## [What this task involves]
Your answer should be the lines below from the one with "MvPolynomial (DPIdx P" to the one with "(placeScale_ne_zero (n' +", both included, given again exactly and with nothing added.

## [Data in this exercise]
----

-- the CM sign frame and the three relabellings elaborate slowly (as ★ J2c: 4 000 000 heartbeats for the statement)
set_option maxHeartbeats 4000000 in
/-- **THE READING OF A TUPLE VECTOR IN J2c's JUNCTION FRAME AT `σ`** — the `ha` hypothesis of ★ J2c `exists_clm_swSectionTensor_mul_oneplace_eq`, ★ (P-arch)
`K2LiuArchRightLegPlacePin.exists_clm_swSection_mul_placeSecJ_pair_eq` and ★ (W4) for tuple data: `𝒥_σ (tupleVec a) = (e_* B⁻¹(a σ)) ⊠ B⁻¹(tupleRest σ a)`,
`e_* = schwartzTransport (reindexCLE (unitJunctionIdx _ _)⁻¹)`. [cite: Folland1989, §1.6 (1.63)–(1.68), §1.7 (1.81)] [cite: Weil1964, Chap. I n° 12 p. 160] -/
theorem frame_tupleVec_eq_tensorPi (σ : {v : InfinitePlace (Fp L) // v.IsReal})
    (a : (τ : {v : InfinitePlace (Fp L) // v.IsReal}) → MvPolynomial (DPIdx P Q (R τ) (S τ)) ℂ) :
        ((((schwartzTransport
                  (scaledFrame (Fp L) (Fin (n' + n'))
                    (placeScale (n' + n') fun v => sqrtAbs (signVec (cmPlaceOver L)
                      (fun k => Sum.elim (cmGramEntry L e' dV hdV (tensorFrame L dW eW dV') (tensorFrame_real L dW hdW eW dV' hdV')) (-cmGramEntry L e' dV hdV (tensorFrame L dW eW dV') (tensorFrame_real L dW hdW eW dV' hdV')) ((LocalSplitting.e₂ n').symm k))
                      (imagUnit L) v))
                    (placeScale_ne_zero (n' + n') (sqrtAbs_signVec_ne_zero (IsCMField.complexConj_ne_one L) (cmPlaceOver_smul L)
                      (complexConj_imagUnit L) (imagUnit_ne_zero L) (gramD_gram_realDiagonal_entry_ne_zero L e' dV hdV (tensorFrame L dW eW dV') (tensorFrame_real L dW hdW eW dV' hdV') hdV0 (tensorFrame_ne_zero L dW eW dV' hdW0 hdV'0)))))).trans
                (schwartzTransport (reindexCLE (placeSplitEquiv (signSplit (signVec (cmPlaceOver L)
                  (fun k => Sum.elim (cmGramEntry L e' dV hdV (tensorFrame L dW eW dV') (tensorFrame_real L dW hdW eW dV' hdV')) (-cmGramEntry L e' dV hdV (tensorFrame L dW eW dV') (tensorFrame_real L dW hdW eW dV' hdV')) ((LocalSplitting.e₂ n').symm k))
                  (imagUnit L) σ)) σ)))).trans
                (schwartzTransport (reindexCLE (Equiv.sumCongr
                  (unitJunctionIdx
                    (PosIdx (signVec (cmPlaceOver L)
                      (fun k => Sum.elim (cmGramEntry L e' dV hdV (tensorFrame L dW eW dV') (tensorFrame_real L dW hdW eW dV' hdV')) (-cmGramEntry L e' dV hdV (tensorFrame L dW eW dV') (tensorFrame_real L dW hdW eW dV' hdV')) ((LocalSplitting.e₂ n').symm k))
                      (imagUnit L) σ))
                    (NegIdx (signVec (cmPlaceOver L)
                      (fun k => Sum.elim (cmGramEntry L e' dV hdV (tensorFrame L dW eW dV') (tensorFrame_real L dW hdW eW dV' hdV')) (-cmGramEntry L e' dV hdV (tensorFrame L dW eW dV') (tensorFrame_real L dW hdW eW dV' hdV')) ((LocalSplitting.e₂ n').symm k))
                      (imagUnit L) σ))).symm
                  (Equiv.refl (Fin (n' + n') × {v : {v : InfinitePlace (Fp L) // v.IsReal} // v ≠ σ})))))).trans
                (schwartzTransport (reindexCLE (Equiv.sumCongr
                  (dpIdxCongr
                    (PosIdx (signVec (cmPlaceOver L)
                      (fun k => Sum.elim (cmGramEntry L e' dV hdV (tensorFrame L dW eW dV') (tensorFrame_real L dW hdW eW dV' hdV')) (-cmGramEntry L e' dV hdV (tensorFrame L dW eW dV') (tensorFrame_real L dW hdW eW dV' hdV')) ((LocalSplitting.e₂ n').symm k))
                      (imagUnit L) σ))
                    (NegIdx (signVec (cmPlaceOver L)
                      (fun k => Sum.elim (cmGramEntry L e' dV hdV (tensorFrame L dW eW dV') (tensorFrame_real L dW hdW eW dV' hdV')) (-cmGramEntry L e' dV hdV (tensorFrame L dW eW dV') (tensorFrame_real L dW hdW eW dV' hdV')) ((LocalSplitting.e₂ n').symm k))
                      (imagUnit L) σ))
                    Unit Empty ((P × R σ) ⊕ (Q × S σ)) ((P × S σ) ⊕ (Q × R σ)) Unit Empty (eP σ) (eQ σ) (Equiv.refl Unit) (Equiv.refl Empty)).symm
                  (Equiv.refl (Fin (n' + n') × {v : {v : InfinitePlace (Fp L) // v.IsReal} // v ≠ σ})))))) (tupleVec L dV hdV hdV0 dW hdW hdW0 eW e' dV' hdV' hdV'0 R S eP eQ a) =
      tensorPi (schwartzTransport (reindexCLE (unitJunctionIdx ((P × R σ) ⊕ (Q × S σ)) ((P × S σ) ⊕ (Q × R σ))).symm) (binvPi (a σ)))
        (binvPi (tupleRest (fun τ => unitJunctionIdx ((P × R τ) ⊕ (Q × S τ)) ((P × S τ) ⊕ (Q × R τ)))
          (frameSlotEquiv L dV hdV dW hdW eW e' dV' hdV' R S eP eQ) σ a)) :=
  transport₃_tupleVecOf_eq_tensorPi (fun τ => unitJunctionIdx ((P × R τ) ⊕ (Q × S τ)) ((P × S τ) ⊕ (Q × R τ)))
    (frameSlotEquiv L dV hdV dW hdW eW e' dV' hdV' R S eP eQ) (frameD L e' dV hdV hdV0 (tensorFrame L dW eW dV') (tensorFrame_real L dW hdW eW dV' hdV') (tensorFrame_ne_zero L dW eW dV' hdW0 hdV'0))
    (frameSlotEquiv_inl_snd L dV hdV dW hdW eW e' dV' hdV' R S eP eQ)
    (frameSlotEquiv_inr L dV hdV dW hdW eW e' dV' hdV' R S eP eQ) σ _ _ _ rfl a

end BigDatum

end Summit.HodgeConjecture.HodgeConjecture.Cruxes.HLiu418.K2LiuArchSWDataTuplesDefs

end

----

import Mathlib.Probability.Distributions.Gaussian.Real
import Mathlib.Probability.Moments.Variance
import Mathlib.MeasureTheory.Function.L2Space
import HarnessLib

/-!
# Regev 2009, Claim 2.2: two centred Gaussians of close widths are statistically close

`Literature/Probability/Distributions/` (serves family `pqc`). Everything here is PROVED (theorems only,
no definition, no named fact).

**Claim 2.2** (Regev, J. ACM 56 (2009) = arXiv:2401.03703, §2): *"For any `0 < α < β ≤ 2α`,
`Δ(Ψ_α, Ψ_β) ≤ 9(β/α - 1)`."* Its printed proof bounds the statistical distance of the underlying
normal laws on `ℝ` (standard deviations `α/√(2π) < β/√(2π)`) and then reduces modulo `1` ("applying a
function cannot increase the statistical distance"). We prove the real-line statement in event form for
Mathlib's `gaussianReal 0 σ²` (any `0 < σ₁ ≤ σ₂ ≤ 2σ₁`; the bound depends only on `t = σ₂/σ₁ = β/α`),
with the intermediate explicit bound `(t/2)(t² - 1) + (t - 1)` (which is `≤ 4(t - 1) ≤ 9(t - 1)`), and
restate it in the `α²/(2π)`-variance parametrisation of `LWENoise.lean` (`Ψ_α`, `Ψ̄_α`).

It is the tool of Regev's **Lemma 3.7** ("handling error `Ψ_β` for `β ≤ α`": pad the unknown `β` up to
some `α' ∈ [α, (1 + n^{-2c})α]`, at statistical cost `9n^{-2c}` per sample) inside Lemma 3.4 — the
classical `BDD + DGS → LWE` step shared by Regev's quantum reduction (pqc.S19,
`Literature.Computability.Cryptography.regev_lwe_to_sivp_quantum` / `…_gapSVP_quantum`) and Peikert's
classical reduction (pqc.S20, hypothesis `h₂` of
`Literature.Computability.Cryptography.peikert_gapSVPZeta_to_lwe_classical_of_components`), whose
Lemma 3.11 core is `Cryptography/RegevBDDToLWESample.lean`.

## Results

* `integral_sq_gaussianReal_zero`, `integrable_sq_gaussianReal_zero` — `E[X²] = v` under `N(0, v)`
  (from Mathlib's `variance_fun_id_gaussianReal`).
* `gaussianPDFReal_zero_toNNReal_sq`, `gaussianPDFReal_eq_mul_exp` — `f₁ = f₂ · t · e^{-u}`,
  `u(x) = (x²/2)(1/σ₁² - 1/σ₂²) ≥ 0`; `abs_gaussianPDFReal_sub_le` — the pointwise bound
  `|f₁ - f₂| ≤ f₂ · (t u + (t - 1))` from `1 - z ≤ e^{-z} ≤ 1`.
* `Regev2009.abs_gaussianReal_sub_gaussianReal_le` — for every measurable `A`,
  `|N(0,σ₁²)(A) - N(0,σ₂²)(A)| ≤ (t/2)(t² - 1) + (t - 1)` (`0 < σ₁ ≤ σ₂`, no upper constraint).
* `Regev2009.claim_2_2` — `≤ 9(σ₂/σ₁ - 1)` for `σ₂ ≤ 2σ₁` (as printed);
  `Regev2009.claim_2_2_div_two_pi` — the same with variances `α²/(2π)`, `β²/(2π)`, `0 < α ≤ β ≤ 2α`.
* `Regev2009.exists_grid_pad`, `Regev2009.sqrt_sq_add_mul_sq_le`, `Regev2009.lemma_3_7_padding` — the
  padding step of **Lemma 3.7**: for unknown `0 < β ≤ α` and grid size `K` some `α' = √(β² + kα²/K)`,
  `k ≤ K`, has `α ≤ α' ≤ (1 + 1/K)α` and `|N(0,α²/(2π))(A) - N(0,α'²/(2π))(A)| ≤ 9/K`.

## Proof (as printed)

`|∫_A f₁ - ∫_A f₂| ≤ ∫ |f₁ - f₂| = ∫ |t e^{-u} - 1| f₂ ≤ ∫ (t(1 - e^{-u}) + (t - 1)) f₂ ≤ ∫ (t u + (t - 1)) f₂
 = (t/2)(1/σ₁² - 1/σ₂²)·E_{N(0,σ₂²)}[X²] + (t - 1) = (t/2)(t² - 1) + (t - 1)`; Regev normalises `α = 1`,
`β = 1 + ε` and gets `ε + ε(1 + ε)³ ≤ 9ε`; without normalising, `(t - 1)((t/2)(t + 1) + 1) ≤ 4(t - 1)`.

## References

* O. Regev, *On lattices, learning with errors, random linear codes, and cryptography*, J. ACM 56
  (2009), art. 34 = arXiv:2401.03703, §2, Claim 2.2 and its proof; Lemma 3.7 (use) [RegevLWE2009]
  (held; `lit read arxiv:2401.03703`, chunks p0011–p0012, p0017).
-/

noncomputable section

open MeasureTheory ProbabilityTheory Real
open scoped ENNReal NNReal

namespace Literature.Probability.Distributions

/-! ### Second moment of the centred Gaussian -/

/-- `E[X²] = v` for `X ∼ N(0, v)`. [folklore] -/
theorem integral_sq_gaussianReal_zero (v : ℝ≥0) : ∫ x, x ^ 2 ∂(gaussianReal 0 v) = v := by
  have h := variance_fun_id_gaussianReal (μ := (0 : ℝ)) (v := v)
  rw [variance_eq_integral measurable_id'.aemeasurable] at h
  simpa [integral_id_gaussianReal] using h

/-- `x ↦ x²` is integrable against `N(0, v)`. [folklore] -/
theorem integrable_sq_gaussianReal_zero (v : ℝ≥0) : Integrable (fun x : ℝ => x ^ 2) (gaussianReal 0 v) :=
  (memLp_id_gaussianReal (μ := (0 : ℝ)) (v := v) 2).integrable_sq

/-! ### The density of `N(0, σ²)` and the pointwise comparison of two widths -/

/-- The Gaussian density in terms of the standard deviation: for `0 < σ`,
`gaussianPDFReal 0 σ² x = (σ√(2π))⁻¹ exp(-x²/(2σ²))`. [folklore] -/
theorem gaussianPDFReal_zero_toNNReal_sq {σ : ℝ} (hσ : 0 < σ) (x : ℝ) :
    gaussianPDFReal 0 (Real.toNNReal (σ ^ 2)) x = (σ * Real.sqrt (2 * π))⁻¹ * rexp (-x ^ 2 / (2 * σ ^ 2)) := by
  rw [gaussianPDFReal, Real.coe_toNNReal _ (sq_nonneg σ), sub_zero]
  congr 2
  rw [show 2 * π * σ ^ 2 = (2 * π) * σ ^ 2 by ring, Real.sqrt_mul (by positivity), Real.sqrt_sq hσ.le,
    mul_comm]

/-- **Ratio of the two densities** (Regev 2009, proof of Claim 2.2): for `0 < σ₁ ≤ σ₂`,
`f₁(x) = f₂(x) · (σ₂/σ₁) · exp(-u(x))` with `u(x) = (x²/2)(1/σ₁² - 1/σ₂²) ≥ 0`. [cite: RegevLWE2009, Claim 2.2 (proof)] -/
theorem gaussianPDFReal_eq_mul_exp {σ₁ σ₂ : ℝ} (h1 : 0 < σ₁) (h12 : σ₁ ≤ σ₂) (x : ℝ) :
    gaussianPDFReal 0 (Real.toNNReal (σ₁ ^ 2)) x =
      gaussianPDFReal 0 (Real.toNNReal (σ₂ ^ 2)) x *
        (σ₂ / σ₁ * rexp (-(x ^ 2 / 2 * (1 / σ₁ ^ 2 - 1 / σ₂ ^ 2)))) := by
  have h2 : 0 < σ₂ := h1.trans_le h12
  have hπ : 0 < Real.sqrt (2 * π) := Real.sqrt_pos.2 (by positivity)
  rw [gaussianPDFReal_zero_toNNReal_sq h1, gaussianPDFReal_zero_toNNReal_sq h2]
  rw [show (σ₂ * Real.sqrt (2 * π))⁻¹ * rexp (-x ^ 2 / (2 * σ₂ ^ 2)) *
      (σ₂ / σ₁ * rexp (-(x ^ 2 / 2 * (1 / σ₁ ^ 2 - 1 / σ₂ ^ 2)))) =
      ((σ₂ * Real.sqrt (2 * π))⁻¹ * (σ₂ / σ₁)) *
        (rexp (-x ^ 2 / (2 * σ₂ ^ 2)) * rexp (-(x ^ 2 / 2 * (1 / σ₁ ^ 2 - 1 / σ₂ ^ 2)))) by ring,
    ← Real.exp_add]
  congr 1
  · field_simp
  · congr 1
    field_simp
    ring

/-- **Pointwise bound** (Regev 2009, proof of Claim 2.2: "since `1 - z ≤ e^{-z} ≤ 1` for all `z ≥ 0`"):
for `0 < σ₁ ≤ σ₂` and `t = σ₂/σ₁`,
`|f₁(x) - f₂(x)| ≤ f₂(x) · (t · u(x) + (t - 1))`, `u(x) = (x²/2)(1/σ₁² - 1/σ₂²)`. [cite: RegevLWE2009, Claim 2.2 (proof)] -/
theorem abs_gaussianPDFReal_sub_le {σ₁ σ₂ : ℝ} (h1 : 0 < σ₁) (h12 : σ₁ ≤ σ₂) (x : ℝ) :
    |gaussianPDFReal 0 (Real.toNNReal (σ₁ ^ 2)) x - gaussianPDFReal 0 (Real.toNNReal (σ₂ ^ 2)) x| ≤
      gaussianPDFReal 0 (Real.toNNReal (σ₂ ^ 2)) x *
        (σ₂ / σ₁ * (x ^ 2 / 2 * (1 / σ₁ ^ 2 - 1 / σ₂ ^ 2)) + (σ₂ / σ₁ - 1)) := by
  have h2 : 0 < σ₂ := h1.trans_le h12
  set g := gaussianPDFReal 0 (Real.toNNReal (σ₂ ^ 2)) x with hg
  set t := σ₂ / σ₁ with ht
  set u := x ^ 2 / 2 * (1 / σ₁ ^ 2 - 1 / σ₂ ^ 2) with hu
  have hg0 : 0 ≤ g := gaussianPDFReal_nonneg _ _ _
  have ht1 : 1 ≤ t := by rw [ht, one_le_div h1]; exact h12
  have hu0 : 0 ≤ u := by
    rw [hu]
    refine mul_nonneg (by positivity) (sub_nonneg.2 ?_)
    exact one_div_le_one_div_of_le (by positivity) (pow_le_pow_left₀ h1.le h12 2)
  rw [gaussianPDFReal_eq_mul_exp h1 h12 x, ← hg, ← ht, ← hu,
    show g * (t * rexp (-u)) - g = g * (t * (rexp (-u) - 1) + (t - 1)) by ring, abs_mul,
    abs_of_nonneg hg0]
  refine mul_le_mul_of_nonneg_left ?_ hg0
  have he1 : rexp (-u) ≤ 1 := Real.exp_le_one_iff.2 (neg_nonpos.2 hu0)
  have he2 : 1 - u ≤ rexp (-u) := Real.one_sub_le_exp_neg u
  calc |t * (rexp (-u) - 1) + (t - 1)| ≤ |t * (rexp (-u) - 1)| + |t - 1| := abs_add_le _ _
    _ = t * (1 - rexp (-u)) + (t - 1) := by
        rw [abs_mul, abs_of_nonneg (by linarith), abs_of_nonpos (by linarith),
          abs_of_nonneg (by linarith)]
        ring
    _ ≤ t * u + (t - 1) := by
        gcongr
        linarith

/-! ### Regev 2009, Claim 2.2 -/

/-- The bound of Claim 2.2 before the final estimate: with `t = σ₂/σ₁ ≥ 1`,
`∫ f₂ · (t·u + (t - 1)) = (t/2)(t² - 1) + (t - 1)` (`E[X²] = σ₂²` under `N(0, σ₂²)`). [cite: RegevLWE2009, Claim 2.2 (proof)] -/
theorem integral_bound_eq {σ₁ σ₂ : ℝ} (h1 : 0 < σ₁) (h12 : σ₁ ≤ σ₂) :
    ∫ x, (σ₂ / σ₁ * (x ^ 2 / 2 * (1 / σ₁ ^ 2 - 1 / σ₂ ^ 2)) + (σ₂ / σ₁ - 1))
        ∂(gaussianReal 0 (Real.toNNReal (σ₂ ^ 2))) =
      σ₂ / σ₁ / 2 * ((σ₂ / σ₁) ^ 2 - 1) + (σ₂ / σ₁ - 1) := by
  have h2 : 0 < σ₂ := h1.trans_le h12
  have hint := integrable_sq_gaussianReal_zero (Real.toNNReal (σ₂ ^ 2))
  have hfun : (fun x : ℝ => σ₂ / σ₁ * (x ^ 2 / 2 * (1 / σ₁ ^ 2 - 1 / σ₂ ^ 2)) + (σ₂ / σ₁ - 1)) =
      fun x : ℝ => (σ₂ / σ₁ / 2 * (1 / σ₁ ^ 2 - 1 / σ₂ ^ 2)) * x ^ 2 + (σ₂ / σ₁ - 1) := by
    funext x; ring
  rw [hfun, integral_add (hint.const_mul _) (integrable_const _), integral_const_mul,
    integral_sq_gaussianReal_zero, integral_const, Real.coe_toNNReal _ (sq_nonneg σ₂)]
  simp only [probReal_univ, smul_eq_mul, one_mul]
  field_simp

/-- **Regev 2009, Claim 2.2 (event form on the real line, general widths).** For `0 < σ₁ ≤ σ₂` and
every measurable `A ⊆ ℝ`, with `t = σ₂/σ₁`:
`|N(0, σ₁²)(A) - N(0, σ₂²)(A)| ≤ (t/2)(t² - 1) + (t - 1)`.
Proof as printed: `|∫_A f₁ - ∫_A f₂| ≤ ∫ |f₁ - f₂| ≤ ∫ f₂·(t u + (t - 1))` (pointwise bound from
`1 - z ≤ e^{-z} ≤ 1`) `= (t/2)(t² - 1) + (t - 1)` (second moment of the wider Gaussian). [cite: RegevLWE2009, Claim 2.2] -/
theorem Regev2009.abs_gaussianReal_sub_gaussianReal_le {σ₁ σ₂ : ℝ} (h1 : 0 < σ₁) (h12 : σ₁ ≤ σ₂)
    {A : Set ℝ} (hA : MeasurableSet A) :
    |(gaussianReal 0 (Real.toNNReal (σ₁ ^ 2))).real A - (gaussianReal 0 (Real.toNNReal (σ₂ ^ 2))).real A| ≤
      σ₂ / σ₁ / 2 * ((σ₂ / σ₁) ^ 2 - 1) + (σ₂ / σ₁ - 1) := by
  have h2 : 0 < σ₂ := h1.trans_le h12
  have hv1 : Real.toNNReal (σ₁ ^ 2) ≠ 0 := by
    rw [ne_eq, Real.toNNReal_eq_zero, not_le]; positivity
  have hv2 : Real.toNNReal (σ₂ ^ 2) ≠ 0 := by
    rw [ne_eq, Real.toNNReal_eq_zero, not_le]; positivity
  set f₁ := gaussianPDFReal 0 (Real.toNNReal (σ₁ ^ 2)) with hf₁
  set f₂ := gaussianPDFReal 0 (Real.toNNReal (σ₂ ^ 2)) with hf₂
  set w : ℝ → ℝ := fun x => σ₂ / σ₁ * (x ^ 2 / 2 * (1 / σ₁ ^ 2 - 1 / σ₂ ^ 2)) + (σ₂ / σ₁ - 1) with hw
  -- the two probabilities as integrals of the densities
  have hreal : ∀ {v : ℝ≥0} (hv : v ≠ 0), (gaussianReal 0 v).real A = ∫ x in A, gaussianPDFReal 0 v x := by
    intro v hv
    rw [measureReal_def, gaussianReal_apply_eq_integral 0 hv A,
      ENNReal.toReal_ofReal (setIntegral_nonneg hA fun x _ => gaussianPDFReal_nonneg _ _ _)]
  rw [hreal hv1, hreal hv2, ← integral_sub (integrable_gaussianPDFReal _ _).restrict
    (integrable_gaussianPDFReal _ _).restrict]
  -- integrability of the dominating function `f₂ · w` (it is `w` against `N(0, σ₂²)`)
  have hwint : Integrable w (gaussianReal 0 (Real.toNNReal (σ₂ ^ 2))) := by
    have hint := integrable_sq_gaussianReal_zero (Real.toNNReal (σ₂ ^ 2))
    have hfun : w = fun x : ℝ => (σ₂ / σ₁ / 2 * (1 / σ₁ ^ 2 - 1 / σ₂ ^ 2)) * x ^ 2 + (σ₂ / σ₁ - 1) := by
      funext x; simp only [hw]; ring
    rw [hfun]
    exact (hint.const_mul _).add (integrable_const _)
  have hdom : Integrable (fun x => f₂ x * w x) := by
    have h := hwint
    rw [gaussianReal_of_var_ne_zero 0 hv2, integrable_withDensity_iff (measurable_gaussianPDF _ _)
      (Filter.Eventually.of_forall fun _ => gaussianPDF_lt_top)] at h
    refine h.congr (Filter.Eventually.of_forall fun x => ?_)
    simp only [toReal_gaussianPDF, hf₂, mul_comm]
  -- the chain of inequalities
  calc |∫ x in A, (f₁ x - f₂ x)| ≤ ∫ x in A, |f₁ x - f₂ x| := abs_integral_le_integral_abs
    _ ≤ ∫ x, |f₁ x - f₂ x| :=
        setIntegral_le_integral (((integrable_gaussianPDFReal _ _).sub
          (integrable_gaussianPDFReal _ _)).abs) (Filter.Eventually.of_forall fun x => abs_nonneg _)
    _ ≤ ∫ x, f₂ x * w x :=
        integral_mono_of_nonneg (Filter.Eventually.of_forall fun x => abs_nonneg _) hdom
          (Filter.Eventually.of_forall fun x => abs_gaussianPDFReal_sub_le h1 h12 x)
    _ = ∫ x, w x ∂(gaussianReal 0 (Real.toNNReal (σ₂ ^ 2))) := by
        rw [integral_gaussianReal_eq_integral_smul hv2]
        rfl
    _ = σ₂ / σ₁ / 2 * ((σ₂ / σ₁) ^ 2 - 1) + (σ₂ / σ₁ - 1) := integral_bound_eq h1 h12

----

## [Result below]
    (a : (τ : {v : InfinitePlace (Fp L) // v.IsReal}) → MvPolynomial (DPIdx P Q (R τ) (S τ)) ℂ) :
        ((((schwartzTransport
                  (scaledFrame (Fp L) (Fin (n' + n'))
                    (placeScale (n' + n') fun v => sqrtAbs (signVec (cmPlaceOver L)
                      (fun k => Sum.elim (cmGramEntry L e' dV hdV (tensorFrame L dW eW dV') (tensorFrame_real L dW hdW eW dV' hdV')) (-cmGramEntry L e' dV hdV (tensorFrame L dW eW dV') (tensorFrame_real L dW hdW eW dV' hdV')) ((LocalSplitting.e₂ n').symm k))
                      (imagUnit L) v))
                    (placeScale_ne_zero (n' + n') (sqrtAbs_signVec_ne_zero (IsCMField.complexConj_ne_one L) (cmPlaceOver_smul L)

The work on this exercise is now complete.